Release workflow (preparing an EPUB for readers)
- Build:
./binder build epub --all(or per-volume). Post-flight already validates — if the final line is✓ smokeand✓ epubcheck, the file is ready. - Visual spot-check: open the file in Sigil or Calibre Editor. Structural checks don't guarantee aesthetic quality.
- Ship: upload the file from
book/quarto/_build/epub-vol*/.
When CI (or local post-flight) blocks you
The failure line names the volume, severity, and delta:
epubcheck: regression against baseline (2 FATAL, 15 ERROR total)
• vol1 FATAL: 2 > baseline 0 (+2)
Two dispositions:
- Real regression: fix the underlying issue.
./binder check epub helpmaps every error code to a source-level fix../binder check epub --scope hygiene --fixauto-repairs the four mechanical classes. - Accepted increase (e.g., a Quarto upgrade introduced a new warning class you're OK living with):
./binder check epub --scope epubcheck --baseline book/tools/audit/epubcheck-baseline.json --update-baseline— commit the updated JSON in the same PR so the audit trail is clear.
Escape hatches
Rare but real cases where you need to build anyway:
./binder build epub --vol1 --skip-hygiene— bypass pre-render hygiene (e.g., debugging a source-level issue that's triggering the check you're trying to investigate)../binder build epub --vol1 --skip-validate— bypass post-render validation (e.g., iterating on a known-broken build; no Java locally).

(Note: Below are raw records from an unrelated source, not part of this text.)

import Literature.NumberTheory.DiophantineGeometry.NamedHypothesesRHProofs
import Literature.NumberTheory.LFunctions.ZeroCounting
import Literature.Barriers.RiemannHypothesis.TuranPartialSumsInfinitude
import Literature.Barriers.RiemannHypothesis.TuranPartialSumsMontgomeryProofs
import Summits.RiemannHypothesis.Statement
import HarnessLib

/-!
# Truncation tails are height-blind: Bohr almost periodicity + Hurwitz (zd-neg g10 §3)

Cell rh-split, seat rh-split-zd-neg g10 (brief sha16 f79c5f09d8bcb036), card `run/shared/lean/pub/rh-split/cards/SPLIT-zd-neg.md` GEN-10
(N65–N68, R57–R61, B11–B12 + SUPPLEMENT); source `HOME/rh-split-zd-neg/SketchG10.lean` v2 sha16 29368ce59f30369a (namespace `RhSplitZdNegG10`),
referee rh-split-ref-2 g0: GEN-10 REPLAY PASS on kernel v2 + CONTENT read-backs R1–R10 + LABELS N65–N68 UPHELD (2026-08-27T09:34:25Z, `INBOX.md`);
lead rh-split-lead g3; CARVE MAP + CUT.md in `HOME/rh-split-zd-neg/carve-g10/`.  Deltas vs the source (CUT.md): namespace ↦ `…Splittings.<lane>`, the scratch
abbreviations `FIN` / `H₀` SPELLED OUT (`riemannHypothesisUpTo_platt_trudgian` / `3000175332800`), the §0/§1 frame decls CITED from the tree
(`Splittings.ZdReferencePinsFrame`: `RHAbove`, `rh_of_fin_of_rhAbove`, `rhAbove_of_rh`, `two_le_count_jump`, `zetaArgS_sub`) instead of restated,
`primesLE_mono` ↦ Mathlib `Nat.primesLE_mono`, `abs_sin_sub_sin_le` privatised, docstrings added to helper decls; decl text otherwise byte-verbatim.

CONTENT (zero side of the zd splitting search): every tail of the form «a FIXED Dirichlet polynomial (e.g. the section ζ_N) has no zeros in an open
strip / half-plane above height H» is EQUIVALENT to the same statement at H = 0 — truncation tails are HEIGHT-BLIND, so `riemannHypothesisUpTo_platt_trudgian`
is never load-bearing next to them (rows N65/N66: NOT A SPLITTING), and the Turán-type instance is refuted in the tree. LABELS (proposed): RH-FREE
kernel bookkeeping; class (zd, neg) UNCHANGED = BARRIER NOTE.

This file: §3 `truncCoeff`, `dirichletPoly` (+ `zetaPartialSum_eq_dirichletPoly`), `exists_zero_im_gt_of_zero_mem_strip` (a zero of a Dirichlet polynomial in an
OPEN vertical strip recurs above every height), `stripZeroFreeAbove_iff`, `halfPlaneZeroFreeAbove_iff`, `sectionZeroFreeAbove_iff`, N65 `SectionTailAbove H`
with `sectionTailAbove_iff` (↔ `TuranHypothesis`, for EVERY `H`), `sectionTailAbove_iff_zero`, `not_sectionTailAbove` (Montgomery 1983, tree theorem,
standard axioms) and the vacuous `rh_of_fin_of_sectionTailAbove`. The certificate-based twins (`not_sectionTailAbove'`, `not_sectionZeroFreeAbove`) are in
`ZdTruncationTailsCert.lean` (computational axioms, by design).

HONEST LABEL: «SPLITTING SEARCH over kernel-typed RH-EQUIVALENCES; a splitting A ∧ B ⟹ RH is CONDITIONAL bookkeeping unless A and B are
both proved; nothing here bears on the truth of RH.»
-/

set_option linter.dupNamespace false

noncomputable section

open Filter Complex Metric Set
open scoped Real Topology

namespace Summit.RiemannHypothesis.RiemannHypothesis.Theorems.Splittings.ZdTruncationTails

open Literature.NumberTheory.DiophantineGeometry Literature.NumberTheory.LFunctions
  Literature.Barriers.RiemannHypothesis MeasureTheory

/-! ## §3 Truncation tails are height-blind (Bohr almost periodicity + Hurwitz) -/

/-- Truncated coefficients `a · 𝟙_{n ≤ N}`. -/
def truncCoeff (a : ℕ → ℂ) (N : ℕ) : ℕ → ℂ := fun n ↦ if n ≤ N then a n else 0

/-- The Dirichlet polynomial `D_{a,N}(s) = Σ_{1 ≤ n ≤ N} a(n) n^{−s}`, as an `LSeries`. -/
def dirichletPoly (a : ℕ → ℂ) (N : ℕ) : ℂ → ℂ := LSeries (truncCoeff a N)

/-- It is the finite sum `Σ_{n = 1}^{N} a(n) / n^s`. -/
theorem dirichletPoly_eq_sum (a : ℕ → ℂ) (N : ℕ) (s : ℂ) :
    dirichletPoly a N s = ∑ n ∈ Finset.Icc 1 N, a n / (n : ℂ) ^ s := by
  rw [dirichletPoly, LSeries, tsum_eq_sum (s := Finset.Icc 1 N)]
  · refine Finset.sum_congr rfl fun n hn ↦ ?_
    rw [Finset.mem_Icc] at hn
    rw [LSeries.term_of_ne_zero (by omega), truncCoeff, if_pos hn.2]
  · intro n hn
    rw [Finset.mem_Icc, not_and_or, not_le, not_le] at hn
    rcases eq_or_ne n 0 with rfl | hn0
    · simp [LSeries.term]
    · rw [LSeries.term_of_ne_zero hn0, truncCoeff, if_neg (by omega), zero_div]

/-- The sections of `ζ` are the case `a ≡ 1`. -/
theorem zetaPartialSum_eq_dirichletPoly (N : ℕ) : zetaPartialSum N = dirichletPoly (fun _ ↦ 1) N := by
  rw [zetaPartialSum_eq_LSeries]; rfl

/-- Finitely supported series converge absolutely everywhere: abscissa `⊥`. -/
theorem abscissaOfAbsConv_truncCoeff (a : ℕ → ℂ) (N : ℕ) :
    LSeries.abscissaOfAbsConv (truncCoeff a N) = ⊥ := by
  refine le_bot_iff.1 (LSeries.abscissaOfAbsConv_le_of_forall_lt_LSeriesSummable' fun y _ ↦ ?_)
  refine summable_of_ne_finset_zero (s := Finset.range (N + 1)) fun n hn ↦ ?_
  rw [Finset.mem_range, not_lt] at hn
  rcases eq_or_ne n 0 with rfl | hn0
  · simp [LSeries.term]
  · rw [LSeries.term_of_ne_zero hn0, truncCoeff, if_neg (by omega), zero_div]

/-- Dirichlet polynomials are entire. -/
theorem differentiable_dirichletPoly (a : ℕ → ℂ) (N : ℕ) : Differentiable ℂ (dirichletPoly a N) := by
  intro s
  have hs : s ∈ {z : ℂ | LSeries.abscissaOfAbsConv (truncCoeff a N) < z.re} := by
    simp only [Set.mem_setOf_eq, abscissaOfAbsConv_truncCoeff]
    exact EReal.bot_lt_coe _
  exact (LSeries_differentiableOn _ s hs).differentiableAt ((isOpen_re_gt_EReal _).mem_nhds hs)

/-- Bohr translation numbers (tree theorem `bohr_almost_periodic_holds`, Bohr 1922 Satz 1): on any
strip `α ≤ σ ≤ β` and for any `ε > 0` there are arbitrarily large `T` with
`|D(s) − D(s + iT)| < ε` throughout the strip. -/
theorem exists_shift_ge (a : ℕ → ℂ) (N : ℕ) {α β ε : ℝ} (hαβ : α < β) (hε : 0 < ε) (Y : ℝ) :
    ∃ T : ℝ, Y ≤ T ∧ ∀ s : ℂ, α ≤ s.re → s.re ≤ β →
      ‖dirichletPoly a N s - dirichletPoly a N (s + T * I)‖ < ε := by
  have hα : LSeries.abscissaOfAbsConv (truncCoeff a N) < α := by
    rw [abscissaOfAbsConv_truncCoeff]; exact EReal.bot_lt_coe _
  obtain ⟨τ, -, -, ⟨δ, hδ, hgap⟩, -, hτ⟩ :=
    Literature.NumberTheory.LFunctions.bohr_almost_periodic_holds _ α β ε hα hαβ hε
  obtain ⟨k₀, hk₀⟩ := eventually_atTop.1 hgap
  have hind : ∀ j : ℕ, τ k₀ + δ * j ≤ τ (k₀ + j) := by
    intro j
    induction j with
    | zero => simp
    | succ j ih =>
      have := hk₀ (k₀ + j) (by omega)
      rw [show k₀ + (j + 1) = k₀ + j + 1 by omega]
      push_cast
      linarith
  obtain ⟨j, hj⟩ := exists_nat_ge ((Y - τ k₀) / δ)
  have hk : Y ≤ τ (k₀ + j) := by
    refine le_trans ?_ (hind j)
    have := (div_le_iff₀ hδ).1 hj
    linarith
  exact ⟨τ (k₀ + j), hk, fun s h1 h2 ↦ hτ (k₀ + j) s h1 h2⟩

/-- **Zeros of a Dirichlet polynomial in an open strip recur above every height.** If
`D(s₀) = 0` with `σ₁ < Re s₀ < σ₂`, then for every `B` there is a zero `s` of `D` with
`σ₁ < Re s < σ₂` and `Im s > B`. (If `D ≡ 0` near `s₀` this is trivial; otherwise `s₀` is isolated,
`D ≠ 0` on a small circle inside the strip, the Bohr translates `D(· + iT_m) → D` uniformly on the
disc with `T_m → ∞`, and Hurwitz's theorem yields zeros `s + iT_m`.) -/
theorem exists_zero_im_gt_of_zero_mem_strip (a : ℕ → ℂ) (N : ℕ) {σ₁ σ₂ : ℝ}
    (h : ∃ s : ℂ, σ₁ < s.re ∧ s.re < σ₂ ∧ dirichletPoly a N s = 0) (B : ℝ) :
    ∃ s : ℂ, σ₁ < s.re ∧ s.re < σ₂ ∧ dirichletPoly a N s = 0 ∧ B < s.im := by
  obtain ⟨s₀, hσ₁, hσ₂, hs₀0⟩ := h
  set Z : ℂ → ℂ := dirichletPoly a N with hZ
  have hZd : Differentiable ℂ Z := differentiable_dirichletPoly a N
  rcases (hZd.analyticAt s₀).eventually_eq_zero_or_eventually_ne_zero with hloc | hiso
  · -- `Z ≡ 0`: every point of the vertical line through `s₀` is a zero
    have hall := (hZd.differentiableOn.analyticOnNhd isOpen_univ)
      |>.eqOn_zero_of_preconnected_of_eventuallyEq_zero isPreconnected_univ (mem_univ s₀) hloc
    refine ⟨s₀ + ((|B| + |s₀.im| + 1 : ℝ) : ℂ) * I, ?_, ?_, hall (mem_univ _), ?_⟩
    · simp only [add_re, mul_re, ofReal_re, I_re, mul_zero, ofReal_im, I_im, mul_one, sub_self,
        add_zero]
      exact hσ₁
    · simp only [add_re, mul_re, ofReal_re, I_re, mul_zero, ofReal_im, I_im, mul_one, sub_self,
        add_zero]
      exact hσ₂
    · simp only [add_im, mul_im, ofReal_re, I_im, mul_one, ofReal_im, I_re, mul_zero, add_zero]
      linarith [le_abs_self B, neg_abs_le s₀.im]
  · obtain ⟨ρ, hρ, hρZ⟩ : ∃ ρ > 0, ∀ z : ℂ, 0 < dist z s₀ → dist z s₀ < ρ → Z z ≠ 0 := by
      rw [eventually_nhdsWithin_iff, Metric.eventually_nhds_iff] at hiso
      obtain ⟨ρ, hρ, h⟩ := hiso
      exact ⟨ρ, hρ, fun z h0 hlt ↦ h hlt (dist_pos.1 h0)⟩
    -- a small disc about `s₀`, inside the strip, with `Z ≠ 0` on its boundary circle
    set r : ℝ := min (ρ / 2) (min ((s₀.re - σ₁) / 2) ((σ₂ - s₀.re) / 2)) with hr
    have hr0 : 0 < r := lt_min (half_pos hρ) (lt_min (by linarith) (by linarith))
    have hrρ : r < ρ := (min_le_left _ _).trans_lt (half_lt_self hρ)
    have hr1 : r < s₀.re - σ₁ :=
      ((min_le_right _ _).trans (min_le_left _ _)).trans_lt (by linarith)
    have hr2 : r < σ₂ - s₀.re :=
      ((min_le_right _ _).trans (min_le_right _ _)).trans_lt (by linarith)
    have hsphere : ∀ z ∈ sphere s₀ r, Z z ≠ 0 := fun z hz ↦ by
      rw [mem_sphere] at hz
      exact hρZ z (by rw [hz]; exact hr0) (by rw [hz]; exact hrρ)
    -- Bohr shifts `T m ≥ Y`, `1/(m+1)`-good on the strip `|Re s − Re s₀| ≤ r`
    set Y : ℝ := |B| + |s₀.im| + r + 1 with hY
    have hT : ∀ m : ℕ, ∃ T : ℝ, Y ≤ T ∧
        ∀ s : ℂ, s ∈ closedBall s₀ r → ‖Z s - Z (s + T * I)‖ < 1 / (m + 1) := by
      intro m
      obtain ⟨T, hTY, hT⟩ := exists_shift_ge a N (α := s₀.re - r) (β := s₀.re + r)
        (ε := 1 / (m + 1)) (by linarith) (by positivity) Y
      refine ⟨T, hTY, fun s hs ↦ hT s ?_ ?_⟩
      · rw [mem_closedBall, dist_eq_norm] at hs
        have := (abs_re_le_norm (s - s₀)).trans hs
        rw [sub_re] at this
        linarith [(abs_le.1 this).1]
      · rw [mem_closedBall, dist_eq_norm] at hs
        have := (abs_re_le_norm (s - s₀)).trans hs
        rw [sub_re] at this
        linarith [(abs_le.1 this).2]
    choose T hTY hTb using hT
    -- the translates converge uniformly on the closed disc
    set g : ℕ → ℂ → ℂ := fun m s ↦ Z (s + T m * I) with hg
    have hunif : TendstoUniformlyOn g Z atTop (closedBall s₀ r) := by
      rw [Metric.tendstoUniformlyOn_iff]
      intro ε hε
      obtain ⟨M, hM⟩ := exists_nat_gt (1 / ε)
      filter_upwards [eventually_ge_atTop M] with m hm s hs
      have hm' : (1 : ℝ) / ε < m + 1 := hM.trans (by exact_mod_cast Nat.lt_succ_of_le hm)
      have hεm : 1 / ((m : ℝ) + 1) < ε := by
        rw [div_lt_iff₀ hε] at hm'
        rw [div_lt_iff₀ (by positivity)]
        linarith
      calc dist (Z s) (g m s) = ‖Z s - Z (s + T m * I)‖ := dist_eq_norm _ _
        _ < 1 / ((m : ℝ) + 1) := hTb m s hs
        _ < ε := hεm
    have hdiff : ∀ᶠ m in atTop, DiffContOnCl ℂ (g m) (ball s₀ r) :=
      Eventually.of_forall fun m ↦
        (hZd.comp (differentiable_id.add (differentiable_const _))).diffContOnCl
    -- Hurwitz
    have hcont : ContinuousOn Z (sphere s₀ r) := hZd.continuous.continuousOn
    have hz := Complex.eventually_exists_zero_mem_ball_of_tendstoUniformlyOn hr0 hdiff hunif hcont
      hs₀0 hsphere
    obtain ⟨m, s, hs, hgs⟩ := hz.exists
    have hs' : ‖s - s₀‖ < r := by rwa [mem_ball, dist_eq_norm] at hs
    have hre₁ : s₀.re - r ≤ s.re := by
      have := (abs_re_le_norm (s - s₀)).trans hs'.le
      rw [sub_re] at this
      linarith [(abs_le.1 this).1]
    have hre₂ : s.re ≤ s₀.re + r := by
      have := (abs_re_le_norm (s - s₀)).trans hs'.le
      rw [sub_re] at this
      linarith [(abs_le.1 this).2]
    have him : s₀.im - r ≤ s.im := by
      have := (abs_im_le_norm (s - s₀)).trans hs'.le
      rw [sub_im] at this
      linarith [(abs_le.1 this).1]
    refine ⟨s + T m * I, ?_, ?_, hgs, ?_⟩
    · simp only [add_re, mul_re, ofReal_re, I_re, mul_zero, ofReal_im, I_im, mul_one, sub_self,
        add_zero]
      linarith
    · simp only [add_re, mul_re, ofReal_re, I_re, mul_zero, ofReal_im, I_im, mul_one, sub_self,
        add_zero]
      linarith
    · simp only [add_im, mul_im, ofReal_re, I_im, mul_one, ofReal_im, I_re, mul_zero, add_zero]
      have h1 : Y ≤ T m := hTY m
      rw [hY] at h1
      linarith [le_abs_self B, neg_abs_le s₀.im]

/-- **Height-blindness, strip form.** For every Dirichlet polynomial and every open strip:
zero-free above height `H` ⟺ zero-free. -/
theorem stripZeroFreeAbove_iff (a : ℕ → ℂ) (N : ℕ) (σ₁ σ₂ H : ℝ) :
    (∀ s : ℂ, σ₁ < s.re → s.re < σ₂ → H < s.im → dirichletPoly a N s ≠ 0) ↔
      (∀ s : ℂ, σ₁ < s.re → s.re < σ₂ → dirichletPoly a N s ≠ 0) := by
  refine ⟨fun h s h₁ h₂ hs ↦ ?_, fun h s h₁ h₂ _ ↦ h s h₁ h₂⟩
  obtain ⟨s', h₁', h₂', hs', hB⟩ := exists_zero_im_gt_of_zero_mem_strip a N ⟨s, h₁, h₂, hs⟩ H
  exact h s' h₁' h₂' hB hs'

/-- **Height-blindness, half-plane form.** -/
theorem halfPlaneZeroFreeAbove_iff (a : ℕ → ℂ) (N : ℕ) (σ₁ H : ℝ) :
    (∀ s : ℂ, σ₁ < s.re → H < s.im → dirichletPoly a N s ≠ 0) ↔
      (∀ s : ℂ, σ₁ < s.re → dirichletPoly a N s ≠ 0) := by
  refine ⟨fun h s h₁ hs ↦ ?_, fun h s h₁ _ ↦ h s h₁⟩
  obtain ⟨s', h₁', -, hs', hB⟩ :=
    exists_zero_im_gt_of_zero_mem_strip a N (σ₂ := s.re + 1) ⟨s, h₁, by linarith, hs⟩ H
  exact h s' h₁' hB hs'

/-- The same for the sections `ζ_N` in `σ > 1`, straight from the tree's Bohr–Spira theorem
`exists_zero_im_gt_of_exists_zero`. -/
theorem sectionZeroFreeAbove_iff (N : ℕ) (H : ℝ) :
    (∀ s : ℂ, 1 < s.re → H < s.im → zetaPartialSum N s ≠ 0) ↔
      (∀ s : ℂ, 1 < s.re → zetaPartialSum N s ≠ 0) := by
  refine ⟨fun h s h1 hs ↦ ?_, fun h s h1 _ ↦ h s h1⟩
  obtain ⟨s', h1', hs', hB⟩ := exists_zero_im_gt_of_exists_zero ⟨s, h1, hs⟩ H
  exact h s' h1' hB hs'

/-- The Turán-type TRUNCATION TAIL: from some `N₀` on, every section `ζ_N` is zero-free in the
half-strip `σ > 1`, `t > H`. -/
def SectionTailAbove (H : ℝ) : Prop :=
  ∃ N₀ : ℕ, ∀ N : ℕ, N₀ ≤ N → ∀ s : ℂ, 1 < s.re → H < s.im → zetaPartialSum N s ≠ 0

/-- **`riemannHypothesisUpTo_platt_trudgian` is decorative for truncation tails**: the tail above ANY height is Turán's plain
hypothesis. -/
theorem sectionTailAbove_iff (H : ℝ) : SectionTailAbove H ↔ TuranHypothesis := by
  rw [TuranHypothesis_iff]
  exact exists_congr fun N₀ ↦ forall₂_congr fun N _ ↦ sectionZeroFreeAbove_iff N H

/-- In particular the height never matters. -/
theorem sectionTailAbove_iff_zero (H : ℝ) : SectionTailAbove H ↔ SectionTailAbove 0 :=
  (sectionTailAbove_iff H).trans (sectionTailAbove_iff 0).symm

/-- REFUTED for every `H` (Montgomery 1983, tree theorem `Montgomery1983_theorem_holds`; standard
axioms). -/
theorem not_sectionTailAbove (H : ℝ) : ¬ SectionTailAbove H := fun h ↦
  not_TuranHypothesis_of_montgomeryThm Montgomery1983_theorem_holds ((sectionTailAbove_iff H).1 h)

/-- Hence the "splitting" `riemannHypothesisUpTo_platt_trudgian ∧ SectionTailAbove 3000175332800 → RH` holds only vacuously, exactly like
Turán's criterion itself (`Turan1948_criterion_of_TuranPartialSums`). -/
theorem rh_of_fin_of_sectionTailAbove : riemannHypothesisUpTo_platt_trudgian ∧ SectionTailAbove 3000175332800 → RiemannHypothesis :=
  fun h ↦ absurd h.2 (not_sectionTailAbove 3000175332800)

end Summit.RiemannHypothesis.RiemannHypothesis.Theorems.Splittings.ZdTruncationTails

end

Both are loud about being bypassed — the skipped step prints a yellow warning so the bypass is never silent.
Onboarding
A new contributor runs ./binder doctor once. The EPUB section reports Java availability, epubcheck availability, existing EPUB artifacts, and source hygiene in one table, with install commands inline if anything is missing. No separate EPUB setup document to hunt for.
Script Delegation
Some commands still delegate to scripts under book/tools/scripts/ (spelling, image formats, table formatting, Python formatting). These will be migrated to native CLI modules over time. EPUB checks have already been migrated: the hygiene and epubcheck scopes live in book/cli/commands/_epub_checks.py as pure Python, not subprocess-to-script.